Critical acclaim for “The Goddess Mariyamman in Music and in Sociology of Religion”

Excerpt from the review in Ethnomusicology
by Prof. David B. Reck (Amherst College)

“The authors of this interesting monograph are ethnomusicologist and veena player Pia Srinivasan Buonomo and the eminent Indologist S.A.Srinivasan. Each brings to the topic a unique perspective. The focus of their study is a cinema song with a verse in praise of the (low-caste) village goddess Mariyamman, and the ascendancy of this song into the repertoire of an eminent classical Carnatic music singer, Madurai Somasundaram, (…) and its acceptance by his mostly Brahmanic, cultivated, high-art audience (…)

Buonomo provides us with a full transcription of both versions of the song in Western staff notation, detailed musical analysis, and a substantial background information. As a scholar/performer she is also “street-wise”, and the many anecdotal comments add color and depth to the total picture of the song and its transformation (…)

S.A.Srinivasan’s contribution to the monograph is in several reflective essays examining the questions posed by the appearance of a low-caste folk goddess Mariyamman in the lyrics of a song initially addressed to high forms of the archetypal mother goddess… All in all, Buonomo’s and Srinivasan’s monograph makes fascinating and provocative reading for Indologists, ethnomusicologists, or those interested in the processes of the migration of things musical from low status to high, or vice versa.”

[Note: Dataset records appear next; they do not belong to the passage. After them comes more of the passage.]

/-- [folklore] a coarse-box point lifted to its small root lies in the fine box. -/
theorem lift_mem_pbox (hN : 0 < N) (hρ : ∀ i, 0 ≤ ρ i ∧ ρ i < N) {t : Site (d + 1)} (ht : t ∈ pbox M') : (N : ℤ) • t + ρ ∈ pbox (fine N M') := by
  rw [mem_pbox] at ht ⊢
  intro i
  have hN' : (0 : ℤ) < N := by exact_mod_cast hN
  have h := ht i; have hr := hρ i
  simp only [Pi.add_apply, Pi.smul_apply, smul_eq_mul, fine, Nat.cast_mul]
  constructor
  · nlinarith
  · nlinarith

/-- [folklore] the block index of the lifted point is the point. -/
theorem quo_lift (hN : 0 < N) (hρ : ∀ i, 0 ≤ ρ i ∧ ρ i < N) (t : Site (d + 1)) : quo N ((N : ℤ) • t + ρ) = t := by
  funext i
  show ((N : ℤ) • t + ρ) i / (N : ℤ) = t i
  simp only [Pi.add_apply, Pi.smul_apply, smul_eq_mul]
  exact ediv_eq_of_bounds hN (by linarith [(hρ i).1]) (by linarith [(hρ i).2])

/-- [folklore] a small root IS the lift of its block index. -/
theorem lift_quo_of_root {s : Site (d + 1)} (hs : s = rootOf ρ N s) : (N : ℤ) • quo N s + ρ = s := by
  conv_rhs => rw [hs]
  funext i
  simp only [Pi.add_apply, Pi.smul_apply, smul_eq_mul, rootOf]
  rfl

/-- [folklore] the lift of a coarse point is a small root. -/
theorem lift_eq_rootOf (hN : 0 < N) (hρ : ∀ i, 0 ≤ ρ i ∧ ρ i < N) (t : Site (d + 1)) :
    (N : ℤ) • t + ρ = rootOf ρ N ((N : ℤ) • t + ρ) := by
  have hq := quo_lift hN hρ t
  funext i
  have hqi := congrFun hq i
  simp only [rootOf]
  show ((N : ℤ) • t + ρ) i = (N : ℤ) * (((N : ℤ) • t + ρ) i / (N : ℤ)) + ρ i
  rw [show ((N : ℤ) • t + ρ) i / (N : ℤ) = quo N ((N : ℤ) • t + ρ) i from rfl, hqi]
  simp only [Pi.add_apply, Pi.smul_apply, smul_eq_mul]

/-- [folklore] **FOR A SMALL ROOT, «BIG ROOT» READS ON THE BLOCK INDEX**: `s = rootOf ρ″ (N·N₂) s ↔ quo N s = rootOf ρ₂′ N₂ (quo N s)`. -/
theorem eq_bigRoot_iff_quo (hN : 0 < N) (hρ : ∀ i, 0 ≤ ρ i ∧ ρ i < N) (hN₂ : 0 < N₂) (hρ₂ : ∀ i, 0 ≤ ρ₂ i ∧ ρ₂ i < N₂) {s : Site (d + 1)}
    (hs : s = rootOf ρ N s) : s = rootOf ((N : ℤ) • ρ₂ + ρ) (N * N₂) s ↔ quo N s = rootOf ρ₂ N₂ (quo N s) := by
  rw [eq_rootOf_iff_dvd (Nat.mul_pos hN hN₂) (bigRoot_bounds hN hρ hρ₂), eq_rootOf_iff_dvd hN₂ hρ₂]
  have hs' := lift_quo_of_root (ρ := ρ) (N := N) hs
  have hN0 : (N : ℤ) ≠ 0 := by exact_mod_cast hN.ne'
  constructor
  · intro h i
    obtain ⟨k, hk⟩ := h i
    have e : s i = (N : ℤ) * quo N s i + ρ i := by
      have := congrFun hs' i; simp only [Pi.add_apply, Pi.smul_apply, smul_eq_mul] at this; linarith
    refine ⟨k, ?_⟩
    have : (N : ℤ) * (quo N s i - ρ₂ i) = (N : ℤ) * ((N₂ : ℤ) * k) := by
      rw [mul_sub]; simp only [Pi.add_apply, Pi.smul_apply, smul_eq_mul, Nat.cast_mul] at hk; linarith
    exact mul_left_cancel₀ hN0 this
  · intro h i
    obtain ⟨k, hk⟩ := h i
    have e : s i = (N : ℤ) * quo N s i + ρ i := by
      have := congrFun hs' i; simp only [Pi.add_apply, Pi.smul_apply, smul_eq_mul] at this; linarith
    refine ⟨k, ?_⟩
    simp only [Pi.add_apply, Pi.smul_apply, smul_eq_mul, Nat.cast_mul]
    rw [e]; linear_combination (N : ℤ) * hk

variable (N N₂ ρ ρ₂ M')

/-- [our object — bookkeeping] **SMALL ROOTS THAT ARE NOT BIG ROOTS ≃ THE COARSE RESIDUAL PARAMETERS** (through the block index `quo N` ∕ the lift `t̄ ↦ N•t̄ + ρ`). -/
def smallRootEquivCoarseRes (hN : 0 < N) (hρ : ∀ i, 0 ≤ ρ i ∧ ρ i < N) (hN₂ : 0 < N₂) (hρ₂ : ∀ i, 0 ≤ ρ₂ i ∧ ρ₂ i < N₂) :
    {s : Res ((N : ℤ) • ρ₂ + ρ) (N * N₂) (fine N M') // s.site = rootOf ρ N s.site} ≃ Res ρ₂ N₂ M' where
  toFun s := ⟨⟨quo N s.1.site, quo_mem_pbox hN s.1.mem⟩, fun h => s.1.not_root ((eq_bigRoot_iff_quo hN hρ hN₂ hρ₂ s.2).2 h)⟩
  invFun t := ⟨⟨⟨(N : ℤ) • t.site + ρ, lift_mem_pbox hN hρ t.mem⟩,
      fun h => t.not_root (by
        have h' := (eq_bigRoot_iff_quo hN hρ hN₂ hρ₂ (lift_eq_rootOf hN hρ t.site)).1 h
        rwa [quo_lift hN hρ] at h')⟩, lift_eq_rootOf hN hρ t.site⟩
  left_inv s := by
    apply Subtype.ext; apply Subtype.ext; apply Subtype.ext
    exact lift_quo_of_root s.2
  right_inv t := by
    apply Subtype.ext; apply Subtype.ext
    exact quo_lift hN hρ t.site

/-- [our object — bookkeeping] **THE `ρ₂ ⊕ ρ₁` PRESENTATION OF THE BIG RESIDUAL PARAMETERS**: `Res ρ″ (N·N₂) (fine N M′) ≃ Res ρ₂′ N₂ M′ ⊕ Res ρ N (fine N M′)`. -/
def resBigEquiv (hN : 0 < N) (hρ : ∀ i, 0 ≤ ρ i ∧ ρ i < N) (hN₂ : 0 < N₂) (hρ₂ : ∀ i, 0 ≤ ρ₂ i ∧ ρ₂ i < N₂) :
    Res ((N : ℤ) • ρ₂ + ρ) (N * N₂) (fine N M') ≃ Res ρ₂ N₂ M' ⊕ Res ρ N (fine N M') :=
  (resNestedEquiv hN hρ (Nat.mul_pos hN hN₂) (bigRoot_bounds hN hρ hρ₂) (Dvd.intro N₂ rfl) bigRoot_compat).trans
    (Equiv.sumCongr (smallRootEquivCoarseRes N N₂ ρ ρ₂ M' hN hρ hN₂ hρ₂) (Equiv.refl _))

variable {N N₂ ρ ρ₂ M'}

/-- [folklore] the site of `resBigEquiv.symm (inr s)` is `s.site`. -/
theorem resBigEquiv_symm_inr_site (hN : 0 < N) (hρ : ∀ i, 0 ≤ ρ i ∧ ρ i < N) (hN₂ : 0 < N₂) (hρ₂ : ∀ i, 0 ≤ ρ₂ i ∧ ρ₂ i < N₂)
    (s : Res ρ N (fine N M')) : ((resBigEquiv N N₂ ρ ρ₂ M' hN hρ hN₂ hρ₂).symm (Sum.inr s)).site = s.site := rfl

/-- [folklore] the site of `resBigEquiv.symm (inl t̄)` is the small root `N•t̄ + ρ`. -/
theorem resBigEquiv_symm_inl_site (hN : 0 < N) (hρ : ∀ i, 0 ≤ ρ i ∧ ρ i < N) (hN₂ : 0 < N₂) (hρ₂ : ∀ i, 0 ≤ ρ₂ i ∧ ρ₂ i < N₂)
    (t : Res ρ₂ N₂ M') : ((resBigEquiv N N₂ ρ ρ₂ M' hN hρ hN₂ hρ₂).symm (Sum.inl t)).site = (N : ℤ) • t.site + ρ := rfl

end Roots

/-! ## §2 The unipotent evaluation matrix -/

section Eval

variable (N N₂ : ℕ) (ρ ρ₂ : Site (d + 1)) (M' : Fin (d + 1) → ℕ)

open Classical in
/-- [our object — bookkeeping] **THE INCIDENCE BLOCK** `E s t̄ = [the N-block of s has index t̄]`. -/
def evalE : Matrix (Res ρ N (fine N M')) (Res ρ₂ N₂ M') ℝ := fun s t => if quo N s.site = t.site then 1 else 0

/-- [our object — bookkeeping] **THE UNIPOTENT EVALUATION MATRIX** `C = fromBlocks 1 0 E 1` («evaluate the mode at the big-block non-root sites»). -/
def evalC : Matrix (Res ρ₂ N₂ M' ⊕ Res ρ N (fine N M')) (Res ρ₂ N₂ M' ⊕ Res ρ N (fine N M')) ℝ :=
  Matrix.fromBlocks 1 0 (evalE N N₂ ρ ρ₂ M') 1

/-- [folklore] `det C = 1`. -/
theorem det_evalC : (evalC N N₂ ρ ρ₂ M').det = 1 := by
  rw [evalC, Matrix.det_fromBlocks_zero₁₂, Matrix.det_one, Matrix.det_one, mul_one]

end Eval

/-! ## §3 The generator matrix in the `ρ₂ ⊕ ρ₁` basis -/

section Basis

variable {N N₂ : ℕ} {ρ ρ₂ : Site (d + 1)} {M' : Fin (d + 1) → ℕ} [∀ μ, NeZero (M' μ)] [NeZero N]

/-- [folklore] **THE BLOCK-CONSTANT COLUMN SPLITS OVER THE BLOCK's SMALL ROOT AND ITS SMALL NON-ROOTS**: for a coarse residual parameter `t̄`,
`tgradBlock M′ N q ↑t̄ = tgrad (fine N M′) q (N•t̄ + ρ) + Σ_{s ∈ Res ρ N} [quo N s = t̄] · tgrad (fine N M′) q s`. -/
theorem tgradBlock_split (hN : 0 < N) (hρ : ∀ i, 0 ≤ ρ i ∧ ρ i < N) (q : Idx (fine N M') (Fib d)) (t : Res ρ₂ N₂ M') :
    tgradBlock M' N q t.1 = tgrad (fine N M') q ⟨(N : ℤ) • t.site + ρ, lift_mem_pbox hN hρ t.mem⟩
      + ∑ s : Res ρ N (fine N M'), evalE N N₂ ρ ρ₂ M' s t * tgrad (fine N M') q s.1 := by
  rw [tgradBlock_eq_sum_tgrad_mul]
  -- split the sum over the fine box into small roots and small non-roots
  rw [← Fintype.sum_subtype_add_sum_subtype (fun s : ↥(pbox (fine N M')) => (s : Site (d + 1)) ≠ rootOf ρ N s)
    (fun s => tgrad (fine N M') q s * TorusGaugeCovariance.tdelta M' (quo N (s : Site (d + 1))) t.1)]
  rw [add_comm]
  congr 1
  · -- the small roots: exactly one of them has block index `t̄`
    rw [Finset.sum_eq_single (⟨⟨(N : ℤ) • t.site + ρ, lift_mem_pbox hN hρ t.mem⟩, fun h => h (lift_eq_rootOf hN hρ t.site)⟩ :
      {s : ↥(pbox (fine N M')) // ¬ (s : Site (d + 1)) ≠ rootOf ρ N s})]
    · show tgrad (fine N M') q _ * TorusGaugeCovariance.tdelta M' (quo N ((N : ℤ) • t.site + ρ)) t.1 = _
      rw [quo_lift hN hρ, tdelta_of_mem M' t.mem t.1, if_pos rfl, mul_one]
    · intro s _ hs
      have hroot : (s.1 : Site (d + 1)) = rootOf ρ N s.1 := not_not.1 s.2
      rw [tdelta_of_mem M' (quo_mem_pbox hN s.1.2) t.1, if_neg, mul_zero]
      intro hq
      apply hs
      apply Subtype.ext; apply Subtype.ext
      show (s.1 : Site (d + 1)) = (N : ℤ) • t.site + ρ
      rw [← lift_quo_of_root hroot, hq]
    · intro h; exact absurd (Finset.mem_univ _) h
  · -- the small non-roots = `Res ρ N (fine N M')`
    refine Finset.sum_congr rfl fun s _ => ?_
    rw [tdelta_of_mem M' (quo_mem_pbox hN s.1.2) t.1, mul_comm]
    rfl

/-- [folklore] re-indexing a product on both outer indices (`id` in the middle). -/
theorem submatrix_mul_submatrix {l m o : Type*} [Fintype m] (P : Matrix l m ℝ) (T : Matrix m l ℝ) (e : o → l) :
    P.submatrix e id * T.submatrix id e = (P * T).submatrix e e := by
  ext i j
  rfl

/-- [folklore] **`W₀` IN THE `ρ₂ ⊕ ρ₁` BASIS**: `[tgradBlock↾Res′ | tgrad↾Res] = (tgrad↾Res″ re-indexed by resBigEquiv) · C`. -/
theorem W0_eq (hN : 0 < N) (hρ : ∀ i, 0 ≤ ρ i ∧ ρ i < N) (hN₂ : 0 < N₂) (hρ₂ : ∀ i, 0 ≤ ρ₂ i ∧ ρ₂ i < N₂) :
    Matrix.fromCols ((tgradBlock M' N).submatrix id fun t : Res ρ₂ N₂ M' => t.1)
        ((tgrad (fine N M')).submatrix id fun s : Res ρ N (fine N M') => s.1)
      = ((tgrad (fine N M')).submatrix id fun s : Res ((N : ℤ) • ρ₂ + ρ) (N * N₂) (fine N M') => s.1).submatrix id
          (resBigEquiv N N₂ ρ ρ₂ M' hN hρ hN₂ hρ₂).symm * evalC N N₂ ρ ρ₂ M' := by
  ext q c
  rw [Matrix.mul_apply, Fintype.sum_sum_type]
  rcases c with t | s
  · -- block column
    simp only [Matrix.fromCols_apply_inl, Matrix.submatrix_apply, id_eq, evalC, Matrix.fromBlocks_apply₁₁, Matrix.fromBlocks_apply₂₁,
      Matrix.one_apply, mul_ite, mul_one, mul_zero, Finset.sum_ite_eq', Finset.mem_univ, if_true]
    rw [tgradBlock_split hN hρ q t]
    congr 1
    exact Finset.sum_congr rfl fun s _ => by rw [mul_comm]; rfl
  · -- fine residual column
    simp only [Matrix.fromCols_apply_inr, Matrix.submatrix_apply, id_eq, evalC, Matrix.fromBlocks_apply₁₂, Matrix.fromBlocks_apply₂₂,
      Matrix.zero_apply, mul_zero, Finset.sum_const_zero, zero_add, Matrix.one_apply, mul_ite, mul_one, Finset.sum_ite_eq', Finset.mem_univ, if_true]
    rfl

The full review by is found in the print edition of Ethnomusicology (Winter 2005, pp 132-133)

Excerpt from the review in The World of Music 46(1) 2004
by Prof. Matthew Allen

Associate Professor of Music, Coordinator of Asian Studies (Wheaton College)

“This engaging volume will reward the attention of those interested in the history of the relationship between popular film music and classical Carnatic music in South India, and of students of Hinduism interested in the changing articulation between high and low caste worship practices (…)

The co-author Pia Srinivasan Buonomo contributes insightful musicological analysis of the performances to the narrative, which are supplemented by detailed transcription in staff notation. S.A.Srinivasan offers remarks in the form of “a graded description of riddles” (…) on the sociology of the worship of Mariyamman as manifest in the song texts and their reception (…)

This thought-provoking book constitutes an important contribution toward the study of the interstices – musical and social – where different registers in Indian society and art meet. It is enthusiastically recommended to the reader already somewhat conversant with the terminology and practices of Indian music, and open to a narrative as playful and occasionally self-deprecating as it is substantive.”